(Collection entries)
########################################

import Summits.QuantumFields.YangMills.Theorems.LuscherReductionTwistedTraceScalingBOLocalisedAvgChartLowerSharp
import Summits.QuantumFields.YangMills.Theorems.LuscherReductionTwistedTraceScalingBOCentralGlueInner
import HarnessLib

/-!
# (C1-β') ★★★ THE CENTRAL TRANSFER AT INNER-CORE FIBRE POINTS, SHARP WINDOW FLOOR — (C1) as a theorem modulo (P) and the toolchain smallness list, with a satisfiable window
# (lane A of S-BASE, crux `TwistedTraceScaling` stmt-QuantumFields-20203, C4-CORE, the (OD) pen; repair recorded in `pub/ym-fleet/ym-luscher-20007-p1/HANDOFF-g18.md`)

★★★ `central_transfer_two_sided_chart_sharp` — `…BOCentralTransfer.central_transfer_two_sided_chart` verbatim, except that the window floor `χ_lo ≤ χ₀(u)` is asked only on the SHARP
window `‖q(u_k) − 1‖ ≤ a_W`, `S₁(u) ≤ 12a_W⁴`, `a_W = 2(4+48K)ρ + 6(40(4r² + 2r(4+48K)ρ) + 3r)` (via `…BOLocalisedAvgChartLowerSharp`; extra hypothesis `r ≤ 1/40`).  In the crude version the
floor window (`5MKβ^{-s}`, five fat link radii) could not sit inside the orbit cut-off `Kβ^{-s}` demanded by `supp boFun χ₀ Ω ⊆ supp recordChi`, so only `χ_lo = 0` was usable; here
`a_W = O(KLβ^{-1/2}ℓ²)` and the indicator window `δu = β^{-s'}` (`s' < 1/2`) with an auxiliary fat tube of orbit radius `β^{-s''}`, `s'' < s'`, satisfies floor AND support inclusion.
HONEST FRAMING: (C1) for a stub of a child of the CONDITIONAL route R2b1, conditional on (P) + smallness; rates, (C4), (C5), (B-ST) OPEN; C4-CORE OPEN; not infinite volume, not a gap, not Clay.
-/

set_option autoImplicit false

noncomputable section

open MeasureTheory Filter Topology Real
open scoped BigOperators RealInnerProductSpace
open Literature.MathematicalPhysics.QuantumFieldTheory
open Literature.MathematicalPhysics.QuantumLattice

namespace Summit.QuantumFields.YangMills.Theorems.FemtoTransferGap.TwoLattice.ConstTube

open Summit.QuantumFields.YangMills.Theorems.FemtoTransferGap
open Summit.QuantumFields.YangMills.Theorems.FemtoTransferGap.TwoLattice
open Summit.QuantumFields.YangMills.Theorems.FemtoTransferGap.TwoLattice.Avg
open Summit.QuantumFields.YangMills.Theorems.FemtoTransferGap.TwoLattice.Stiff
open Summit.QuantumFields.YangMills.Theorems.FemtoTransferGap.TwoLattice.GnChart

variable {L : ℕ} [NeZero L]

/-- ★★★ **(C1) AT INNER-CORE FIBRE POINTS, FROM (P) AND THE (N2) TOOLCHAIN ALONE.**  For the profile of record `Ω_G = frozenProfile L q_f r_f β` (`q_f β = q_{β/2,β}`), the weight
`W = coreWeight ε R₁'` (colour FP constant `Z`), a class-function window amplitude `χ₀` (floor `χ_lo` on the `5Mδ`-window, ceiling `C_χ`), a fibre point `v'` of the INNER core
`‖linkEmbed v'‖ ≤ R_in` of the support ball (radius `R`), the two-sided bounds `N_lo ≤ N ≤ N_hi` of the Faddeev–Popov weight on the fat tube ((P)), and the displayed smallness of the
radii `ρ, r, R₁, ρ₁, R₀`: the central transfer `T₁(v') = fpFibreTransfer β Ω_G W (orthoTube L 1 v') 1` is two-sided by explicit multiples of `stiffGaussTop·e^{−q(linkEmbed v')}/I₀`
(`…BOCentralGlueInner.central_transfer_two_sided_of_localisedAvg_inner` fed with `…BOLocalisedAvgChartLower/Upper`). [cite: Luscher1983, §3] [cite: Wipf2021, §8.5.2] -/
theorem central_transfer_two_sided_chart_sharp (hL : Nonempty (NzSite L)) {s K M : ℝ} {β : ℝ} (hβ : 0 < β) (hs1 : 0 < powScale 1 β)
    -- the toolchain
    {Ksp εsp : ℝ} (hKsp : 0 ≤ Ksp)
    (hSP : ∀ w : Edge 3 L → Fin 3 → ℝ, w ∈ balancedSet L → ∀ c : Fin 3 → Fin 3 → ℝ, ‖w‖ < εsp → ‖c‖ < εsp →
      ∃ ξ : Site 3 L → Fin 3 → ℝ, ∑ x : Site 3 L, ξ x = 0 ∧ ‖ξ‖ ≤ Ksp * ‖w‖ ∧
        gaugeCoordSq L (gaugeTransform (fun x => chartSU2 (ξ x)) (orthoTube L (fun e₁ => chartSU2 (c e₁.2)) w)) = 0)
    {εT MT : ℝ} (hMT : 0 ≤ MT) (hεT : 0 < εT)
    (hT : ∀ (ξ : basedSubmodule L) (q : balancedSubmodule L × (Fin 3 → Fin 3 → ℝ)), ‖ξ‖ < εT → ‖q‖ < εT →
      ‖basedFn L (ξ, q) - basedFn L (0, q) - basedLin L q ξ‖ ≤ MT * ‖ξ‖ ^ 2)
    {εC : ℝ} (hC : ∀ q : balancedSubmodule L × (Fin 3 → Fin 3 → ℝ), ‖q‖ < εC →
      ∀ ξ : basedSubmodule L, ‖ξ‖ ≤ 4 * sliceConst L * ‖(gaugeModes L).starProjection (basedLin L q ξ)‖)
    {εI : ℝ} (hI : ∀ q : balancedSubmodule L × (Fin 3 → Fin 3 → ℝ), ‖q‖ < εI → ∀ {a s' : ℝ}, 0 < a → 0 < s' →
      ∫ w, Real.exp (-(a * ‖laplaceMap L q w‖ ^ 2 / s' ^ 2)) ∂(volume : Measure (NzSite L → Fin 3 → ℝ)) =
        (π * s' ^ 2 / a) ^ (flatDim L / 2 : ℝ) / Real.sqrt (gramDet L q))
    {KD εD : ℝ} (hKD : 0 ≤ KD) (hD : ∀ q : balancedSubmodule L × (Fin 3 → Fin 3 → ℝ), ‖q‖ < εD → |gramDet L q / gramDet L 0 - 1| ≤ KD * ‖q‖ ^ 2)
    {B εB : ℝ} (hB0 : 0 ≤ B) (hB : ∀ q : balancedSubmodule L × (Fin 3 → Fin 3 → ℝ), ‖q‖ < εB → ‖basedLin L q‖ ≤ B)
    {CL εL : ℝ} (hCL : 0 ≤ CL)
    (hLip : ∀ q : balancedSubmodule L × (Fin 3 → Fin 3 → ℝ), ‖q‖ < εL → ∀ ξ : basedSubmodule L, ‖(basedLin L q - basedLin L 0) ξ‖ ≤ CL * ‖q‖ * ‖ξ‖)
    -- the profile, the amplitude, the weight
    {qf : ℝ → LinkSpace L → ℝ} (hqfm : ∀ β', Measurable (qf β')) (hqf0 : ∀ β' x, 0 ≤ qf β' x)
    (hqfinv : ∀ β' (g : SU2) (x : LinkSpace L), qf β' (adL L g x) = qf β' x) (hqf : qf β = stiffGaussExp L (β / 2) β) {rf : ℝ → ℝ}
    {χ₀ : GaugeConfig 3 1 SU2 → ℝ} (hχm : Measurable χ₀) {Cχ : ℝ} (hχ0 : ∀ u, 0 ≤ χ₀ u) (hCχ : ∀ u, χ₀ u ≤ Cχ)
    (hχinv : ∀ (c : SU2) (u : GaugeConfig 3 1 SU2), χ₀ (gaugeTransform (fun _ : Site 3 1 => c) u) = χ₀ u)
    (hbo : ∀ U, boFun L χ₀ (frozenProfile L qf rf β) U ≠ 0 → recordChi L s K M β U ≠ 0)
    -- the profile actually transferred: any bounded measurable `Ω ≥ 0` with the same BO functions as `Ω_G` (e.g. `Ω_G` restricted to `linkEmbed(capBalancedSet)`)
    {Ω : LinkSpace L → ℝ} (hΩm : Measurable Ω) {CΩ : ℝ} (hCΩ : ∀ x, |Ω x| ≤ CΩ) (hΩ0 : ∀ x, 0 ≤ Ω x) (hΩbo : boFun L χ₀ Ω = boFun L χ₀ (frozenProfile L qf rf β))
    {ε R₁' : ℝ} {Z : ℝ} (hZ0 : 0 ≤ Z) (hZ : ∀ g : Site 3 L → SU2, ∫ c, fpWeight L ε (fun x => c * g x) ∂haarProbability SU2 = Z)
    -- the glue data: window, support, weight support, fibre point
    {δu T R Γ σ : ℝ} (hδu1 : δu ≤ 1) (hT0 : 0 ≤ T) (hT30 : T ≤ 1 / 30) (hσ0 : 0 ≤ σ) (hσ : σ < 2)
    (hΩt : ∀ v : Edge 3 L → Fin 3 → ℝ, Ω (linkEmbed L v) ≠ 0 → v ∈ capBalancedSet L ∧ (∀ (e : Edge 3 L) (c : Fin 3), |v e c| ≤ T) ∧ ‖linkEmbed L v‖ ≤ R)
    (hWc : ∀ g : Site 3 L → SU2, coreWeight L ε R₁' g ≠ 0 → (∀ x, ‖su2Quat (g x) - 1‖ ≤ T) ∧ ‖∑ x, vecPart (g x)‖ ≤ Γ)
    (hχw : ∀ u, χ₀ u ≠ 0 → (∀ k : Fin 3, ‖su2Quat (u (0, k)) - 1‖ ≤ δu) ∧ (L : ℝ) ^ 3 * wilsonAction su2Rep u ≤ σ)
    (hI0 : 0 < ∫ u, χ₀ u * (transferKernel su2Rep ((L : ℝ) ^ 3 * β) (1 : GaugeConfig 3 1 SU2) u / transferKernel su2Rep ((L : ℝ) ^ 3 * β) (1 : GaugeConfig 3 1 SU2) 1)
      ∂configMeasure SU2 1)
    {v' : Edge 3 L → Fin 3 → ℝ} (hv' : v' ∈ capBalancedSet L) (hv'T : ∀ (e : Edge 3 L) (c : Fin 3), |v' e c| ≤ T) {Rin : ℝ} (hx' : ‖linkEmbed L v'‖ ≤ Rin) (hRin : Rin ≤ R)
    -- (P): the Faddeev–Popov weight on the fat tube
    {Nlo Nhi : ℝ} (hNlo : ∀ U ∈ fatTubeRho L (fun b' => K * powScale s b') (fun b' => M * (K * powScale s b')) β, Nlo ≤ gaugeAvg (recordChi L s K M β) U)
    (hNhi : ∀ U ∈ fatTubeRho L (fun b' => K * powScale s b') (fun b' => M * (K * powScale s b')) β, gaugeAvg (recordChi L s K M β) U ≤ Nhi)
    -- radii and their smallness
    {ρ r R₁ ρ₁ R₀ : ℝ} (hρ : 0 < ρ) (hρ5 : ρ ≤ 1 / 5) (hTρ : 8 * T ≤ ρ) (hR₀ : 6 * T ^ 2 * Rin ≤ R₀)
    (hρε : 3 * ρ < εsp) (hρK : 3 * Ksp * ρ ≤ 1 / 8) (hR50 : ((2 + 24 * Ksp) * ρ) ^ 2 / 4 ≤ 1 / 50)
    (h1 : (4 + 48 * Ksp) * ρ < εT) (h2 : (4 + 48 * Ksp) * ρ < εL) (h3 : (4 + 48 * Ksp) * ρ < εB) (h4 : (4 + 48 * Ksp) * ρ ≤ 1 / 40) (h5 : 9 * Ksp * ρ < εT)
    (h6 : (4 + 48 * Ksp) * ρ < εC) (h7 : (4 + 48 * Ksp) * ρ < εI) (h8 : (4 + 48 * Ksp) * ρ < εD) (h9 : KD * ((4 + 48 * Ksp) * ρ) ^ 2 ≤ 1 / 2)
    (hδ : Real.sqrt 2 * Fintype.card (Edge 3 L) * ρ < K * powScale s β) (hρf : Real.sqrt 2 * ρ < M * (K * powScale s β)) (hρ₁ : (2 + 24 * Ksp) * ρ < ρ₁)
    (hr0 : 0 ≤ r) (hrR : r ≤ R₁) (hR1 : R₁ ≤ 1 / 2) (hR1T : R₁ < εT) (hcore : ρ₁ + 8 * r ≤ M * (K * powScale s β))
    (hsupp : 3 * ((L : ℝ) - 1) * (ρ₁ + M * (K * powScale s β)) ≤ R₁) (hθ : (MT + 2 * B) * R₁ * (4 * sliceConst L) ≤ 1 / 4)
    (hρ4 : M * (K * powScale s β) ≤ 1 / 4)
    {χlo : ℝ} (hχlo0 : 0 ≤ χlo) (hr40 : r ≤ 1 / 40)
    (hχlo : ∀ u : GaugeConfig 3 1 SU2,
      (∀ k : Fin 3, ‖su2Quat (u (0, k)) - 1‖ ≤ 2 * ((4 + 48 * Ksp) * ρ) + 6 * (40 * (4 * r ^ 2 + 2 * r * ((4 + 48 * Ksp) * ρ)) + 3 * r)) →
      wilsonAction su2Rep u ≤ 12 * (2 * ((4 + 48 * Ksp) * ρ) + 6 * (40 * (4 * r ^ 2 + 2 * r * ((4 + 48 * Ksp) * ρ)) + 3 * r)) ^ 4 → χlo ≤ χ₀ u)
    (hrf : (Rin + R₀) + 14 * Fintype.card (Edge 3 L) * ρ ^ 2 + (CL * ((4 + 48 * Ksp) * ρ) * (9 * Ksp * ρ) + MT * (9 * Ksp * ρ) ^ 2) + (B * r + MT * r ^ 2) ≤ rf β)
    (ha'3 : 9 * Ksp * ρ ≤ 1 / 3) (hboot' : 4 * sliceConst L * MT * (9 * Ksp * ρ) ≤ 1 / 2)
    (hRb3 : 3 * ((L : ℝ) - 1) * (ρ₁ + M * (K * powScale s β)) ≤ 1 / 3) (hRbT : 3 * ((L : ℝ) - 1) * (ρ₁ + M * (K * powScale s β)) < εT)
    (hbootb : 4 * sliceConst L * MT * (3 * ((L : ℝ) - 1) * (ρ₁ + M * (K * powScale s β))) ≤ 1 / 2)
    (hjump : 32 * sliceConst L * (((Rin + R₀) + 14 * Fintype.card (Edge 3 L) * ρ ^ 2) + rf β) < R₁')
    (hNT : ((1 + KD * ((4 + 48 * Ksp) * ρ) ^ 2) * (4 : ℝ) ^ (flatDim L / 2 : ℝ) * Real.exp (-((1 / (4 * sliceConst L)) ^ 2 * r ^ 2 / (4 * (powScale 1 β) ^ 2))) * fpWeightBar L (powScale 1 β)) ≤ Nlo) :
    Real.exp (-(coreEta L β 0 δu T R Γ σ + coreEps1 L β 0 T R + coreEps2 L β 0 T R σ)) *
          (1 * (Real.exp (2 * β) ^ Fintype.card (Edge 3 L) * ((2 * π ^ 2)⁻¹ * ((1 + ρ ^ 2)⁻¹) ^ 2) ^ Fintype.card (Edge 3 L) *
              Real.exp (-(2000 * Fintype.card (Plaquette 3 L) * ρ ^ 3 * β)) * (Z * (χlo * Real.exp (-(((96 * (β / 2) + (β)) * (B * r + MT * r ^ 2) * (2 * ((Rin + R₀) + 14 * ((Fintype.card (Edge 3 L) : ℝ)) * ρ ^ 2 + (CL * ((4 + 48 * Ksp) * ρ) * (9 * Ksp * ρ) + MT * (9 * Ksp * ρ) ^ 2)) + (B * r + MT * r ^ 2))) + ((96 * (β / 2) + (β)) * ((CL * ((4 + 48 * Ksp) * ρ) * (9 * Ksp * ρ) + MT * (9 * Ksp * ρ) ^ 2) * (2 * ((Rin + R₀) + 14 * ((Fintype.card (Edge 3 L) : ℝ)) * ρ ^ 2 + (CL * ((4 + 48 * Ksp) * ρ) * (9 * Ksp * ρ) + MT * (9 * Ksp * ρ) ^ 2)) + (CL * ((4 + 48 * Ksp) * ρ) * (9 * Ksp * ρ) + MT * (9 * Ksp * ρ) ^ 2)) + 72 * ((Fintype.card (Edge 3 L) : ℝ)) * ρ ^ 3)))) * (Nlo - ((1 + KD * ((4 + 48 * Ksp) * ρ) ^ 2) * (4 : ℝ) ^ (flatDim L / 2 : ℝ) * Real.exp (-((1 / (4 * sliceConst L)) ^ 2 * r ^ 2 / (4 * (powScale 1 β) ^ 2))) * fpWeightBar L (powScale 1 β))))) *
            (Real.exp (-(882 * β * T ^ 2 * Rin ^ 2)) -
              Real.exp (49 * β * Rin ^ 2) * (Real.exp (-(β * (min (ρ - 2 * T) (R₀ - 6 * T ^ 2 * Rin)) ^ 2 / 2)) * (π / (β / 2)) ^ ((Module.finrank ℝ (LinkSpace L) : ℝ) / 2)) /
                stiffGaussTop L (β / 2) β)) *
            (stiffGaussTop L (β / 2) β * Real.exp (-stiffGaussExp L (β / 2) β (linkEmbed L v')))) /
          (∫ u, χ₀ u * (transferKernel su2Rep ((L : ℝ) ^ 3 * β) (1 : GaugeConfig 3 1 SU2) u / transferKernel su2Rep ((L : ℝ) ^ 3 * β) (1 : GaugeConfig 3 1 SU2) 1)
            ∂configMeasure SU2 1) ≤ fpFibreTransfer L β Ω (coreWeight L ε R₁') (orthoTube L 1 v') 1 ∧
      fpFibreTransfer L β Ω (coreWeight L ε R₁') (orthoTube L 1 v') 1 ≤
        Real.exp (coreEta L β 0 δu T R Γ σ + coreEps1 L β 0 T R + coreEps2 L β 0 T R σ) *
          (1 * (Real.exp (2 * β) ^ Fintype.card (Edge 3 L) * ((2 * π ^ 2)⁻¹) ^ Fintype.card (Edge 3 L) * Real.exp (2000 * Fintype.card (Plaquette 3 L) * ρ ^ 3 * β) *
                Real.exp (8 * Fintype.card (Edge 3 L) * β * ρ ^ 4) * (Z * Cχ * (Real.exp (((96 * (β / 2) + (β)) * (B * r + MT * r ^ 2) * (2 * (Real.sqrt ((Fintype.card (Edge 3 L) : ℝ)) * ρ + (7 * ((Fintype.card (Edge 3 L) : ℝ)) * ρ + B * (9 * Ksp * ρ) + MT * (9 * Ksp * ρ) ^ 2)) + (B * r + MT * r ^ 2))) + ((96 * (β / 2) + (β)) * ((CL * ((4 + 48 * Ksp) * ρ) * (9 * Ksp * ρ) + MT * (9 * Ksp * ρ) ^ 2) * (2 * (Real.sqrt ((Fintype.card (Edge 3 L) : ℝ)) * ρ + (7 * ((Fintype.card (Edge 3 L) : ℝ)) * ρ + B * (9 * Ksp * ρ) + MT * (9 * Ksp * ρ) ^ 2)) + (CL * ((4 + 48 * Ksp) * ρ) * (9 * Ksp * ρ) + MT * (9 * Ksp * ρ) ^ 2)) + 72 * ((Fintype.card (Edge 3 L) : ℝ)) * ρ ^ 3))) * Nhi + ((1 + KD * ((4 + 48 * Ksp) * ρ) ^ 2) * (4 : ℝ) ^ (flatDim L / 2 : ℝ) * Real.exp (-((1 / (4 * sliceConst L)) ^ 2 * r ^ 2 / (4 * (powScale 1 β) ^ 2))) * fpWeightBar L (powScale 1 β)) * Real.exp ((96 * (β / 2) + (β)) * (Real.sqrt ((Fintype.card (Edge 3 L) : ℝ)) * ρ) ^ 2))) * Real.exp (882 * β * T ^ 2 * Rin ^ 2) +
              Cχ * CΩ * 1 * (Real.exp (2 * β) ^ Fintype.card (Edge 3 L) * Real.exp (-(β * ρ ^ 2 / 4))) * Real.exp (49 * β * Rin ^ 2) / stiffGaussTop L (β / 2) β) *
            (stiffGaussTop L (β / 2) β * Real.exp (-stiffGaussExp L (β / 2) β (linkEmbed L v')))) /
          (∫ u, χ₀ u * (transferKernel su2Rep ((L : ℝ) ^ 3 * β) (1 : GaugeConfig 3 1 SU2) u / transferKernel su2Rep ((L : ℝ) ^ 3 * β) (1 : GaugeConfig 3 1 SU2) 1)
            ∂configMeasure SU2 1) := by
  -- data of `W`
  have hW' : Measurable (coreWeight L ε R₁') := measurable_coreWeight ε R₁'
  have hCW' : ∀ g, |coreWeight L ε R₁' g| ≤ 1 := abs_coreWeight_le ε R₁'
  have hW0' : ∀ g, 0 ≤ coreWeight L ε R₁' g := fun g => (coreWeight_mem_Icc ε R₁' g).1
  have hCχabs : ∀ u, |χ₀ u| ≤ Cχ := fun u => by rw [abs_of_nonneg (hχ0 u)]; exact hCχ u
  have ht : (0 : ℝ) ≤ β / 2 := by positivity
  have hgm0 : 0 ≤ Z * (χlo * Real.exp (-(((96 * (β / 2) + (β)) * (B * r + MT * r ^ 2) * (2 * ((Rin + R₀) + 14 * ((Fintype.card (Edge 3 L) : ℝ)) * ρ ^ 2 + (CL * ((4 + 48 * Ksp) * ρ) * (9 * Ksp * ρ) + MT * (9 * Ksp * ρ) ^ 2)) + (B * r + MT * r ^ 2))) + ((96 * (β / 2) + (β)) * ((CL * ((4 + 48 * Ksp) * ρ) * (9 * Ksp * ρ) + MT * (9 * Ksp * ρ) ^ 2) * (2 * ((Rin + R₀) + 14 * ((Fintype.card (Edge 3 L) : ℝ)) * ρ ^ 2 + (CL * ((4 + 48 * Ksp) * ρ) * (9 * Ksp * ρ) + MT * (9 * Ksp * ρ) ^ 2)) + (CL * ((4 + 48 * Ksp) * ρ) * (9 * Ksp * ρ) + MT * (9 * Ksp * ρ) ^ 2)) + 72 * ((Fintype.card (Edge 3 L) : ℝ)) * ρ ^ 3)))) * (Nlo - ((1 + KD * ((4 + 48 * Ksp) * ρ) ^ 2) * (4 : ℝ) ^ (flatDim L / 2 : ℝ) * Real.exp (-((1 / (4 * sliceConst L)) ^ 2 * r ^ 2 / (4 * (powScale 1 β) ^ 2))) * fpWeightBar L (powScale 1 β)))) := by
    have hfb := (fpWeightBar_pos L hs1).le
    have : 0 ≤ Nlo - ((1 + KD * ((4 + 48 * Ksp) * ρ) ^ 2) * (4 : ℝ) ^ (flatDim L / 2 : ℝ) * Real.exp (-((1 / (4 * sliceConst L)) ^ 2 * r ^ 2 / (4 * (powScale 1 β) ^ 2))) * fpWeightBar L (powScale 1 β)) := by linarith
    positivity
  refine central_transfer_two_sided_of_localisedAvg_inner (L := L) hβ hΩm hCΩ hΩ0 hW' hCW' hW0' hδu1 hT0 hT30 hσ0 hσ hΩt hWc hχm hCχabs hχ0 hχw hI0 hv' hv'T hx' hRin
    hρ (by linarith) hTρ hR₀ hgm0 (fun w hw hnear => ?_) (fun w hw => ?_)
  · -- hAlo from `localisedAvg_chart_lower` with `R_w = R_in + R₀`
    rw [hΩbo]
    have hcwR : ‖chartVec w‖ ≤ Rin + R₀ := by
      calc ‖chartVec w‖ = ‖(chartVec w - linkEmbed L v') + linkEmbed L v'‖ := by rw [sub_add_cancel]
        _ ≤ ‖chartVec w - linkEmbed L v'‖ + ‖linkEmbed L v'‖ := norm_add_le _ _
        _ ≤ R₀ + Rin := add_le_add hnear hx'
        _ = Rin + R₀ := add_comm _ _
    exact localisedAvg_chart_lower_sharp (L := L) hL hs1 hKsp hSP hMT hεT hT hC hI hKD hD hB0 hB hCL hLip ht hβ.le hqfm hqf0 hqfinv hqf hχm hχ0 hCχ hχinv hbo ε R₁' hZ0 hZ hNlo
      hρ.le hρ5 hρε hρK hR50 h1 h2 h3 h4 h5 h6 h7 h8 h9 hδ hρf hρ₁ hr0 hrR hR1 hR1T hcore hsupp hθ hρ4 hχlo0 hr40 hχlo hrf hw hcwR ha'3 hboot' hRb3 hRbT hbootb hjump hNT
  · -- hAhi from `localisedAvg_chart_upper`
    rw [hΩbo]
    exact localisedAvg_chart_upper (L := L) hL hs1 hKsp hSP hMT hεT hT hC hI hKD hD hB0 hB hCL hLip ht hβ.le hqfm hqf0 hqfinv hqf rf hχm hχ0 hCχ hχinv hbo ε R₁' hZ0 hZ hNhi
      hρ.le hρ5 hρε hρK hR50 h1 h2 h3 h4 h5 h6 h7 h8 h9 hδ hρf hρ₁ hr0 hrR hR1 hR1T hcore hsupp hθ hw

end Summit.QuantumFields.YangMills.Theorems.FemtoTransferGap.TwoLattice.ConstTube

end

########################################

> _Problem description_: Your task is to restate, word for word, only those lines above that fall between the line holding "import HarnessLib" and the line holding "was usable; here", inclusive.

> _Answer to the problem_:
import HarnessLib

/-!
# (C1-β') ★★★ THE CENTRAL TRANSFER AT INNER-CORE FIBRE POINTS, SHARP WINDOW FLOOR — (C1) as a theorem modulo (P) and the toolchain smallness list, with a satisfiable window
# (lane A of S-BASE, crux `TwistedTraceScaling` stmt-QuantumFields-20203, C4-CORE, the (OD) pen; repair recorded in `pub/ym-fleet/ym-luscher-20007-p1/HANDOFF-g18.md`)

★★★ `central_transfer_two_sided_chart_sharp` — `…BOCentralTransfer.central_transfer_two_sided_chart` verbatim, except that the window floor `χ_lo ≤ χ₀(u)` is asked only on the SHARP
window `‖q(u_k) − 1‖ ≤ a_W`, `S₁(u) ≤ 12a_W⁴`, `a_W = 2(4+48K)ρ + 6(40(4r² + 2r(4+48K)ρ) + 3r)` (via `…BOLocalisedAvgChartLowerSharp`; extra hypothesis `r ≤ 1/40`).  In the crude version the
floor window (`5MKβ^{-s}`, five fat link radii) could not sit inside the orbit cut-off `Kβ^{-s}` demanded by `supp boFun χ₀ Ω ⊆ supp recordChi`, so only `χ_lo = 0` was usable; here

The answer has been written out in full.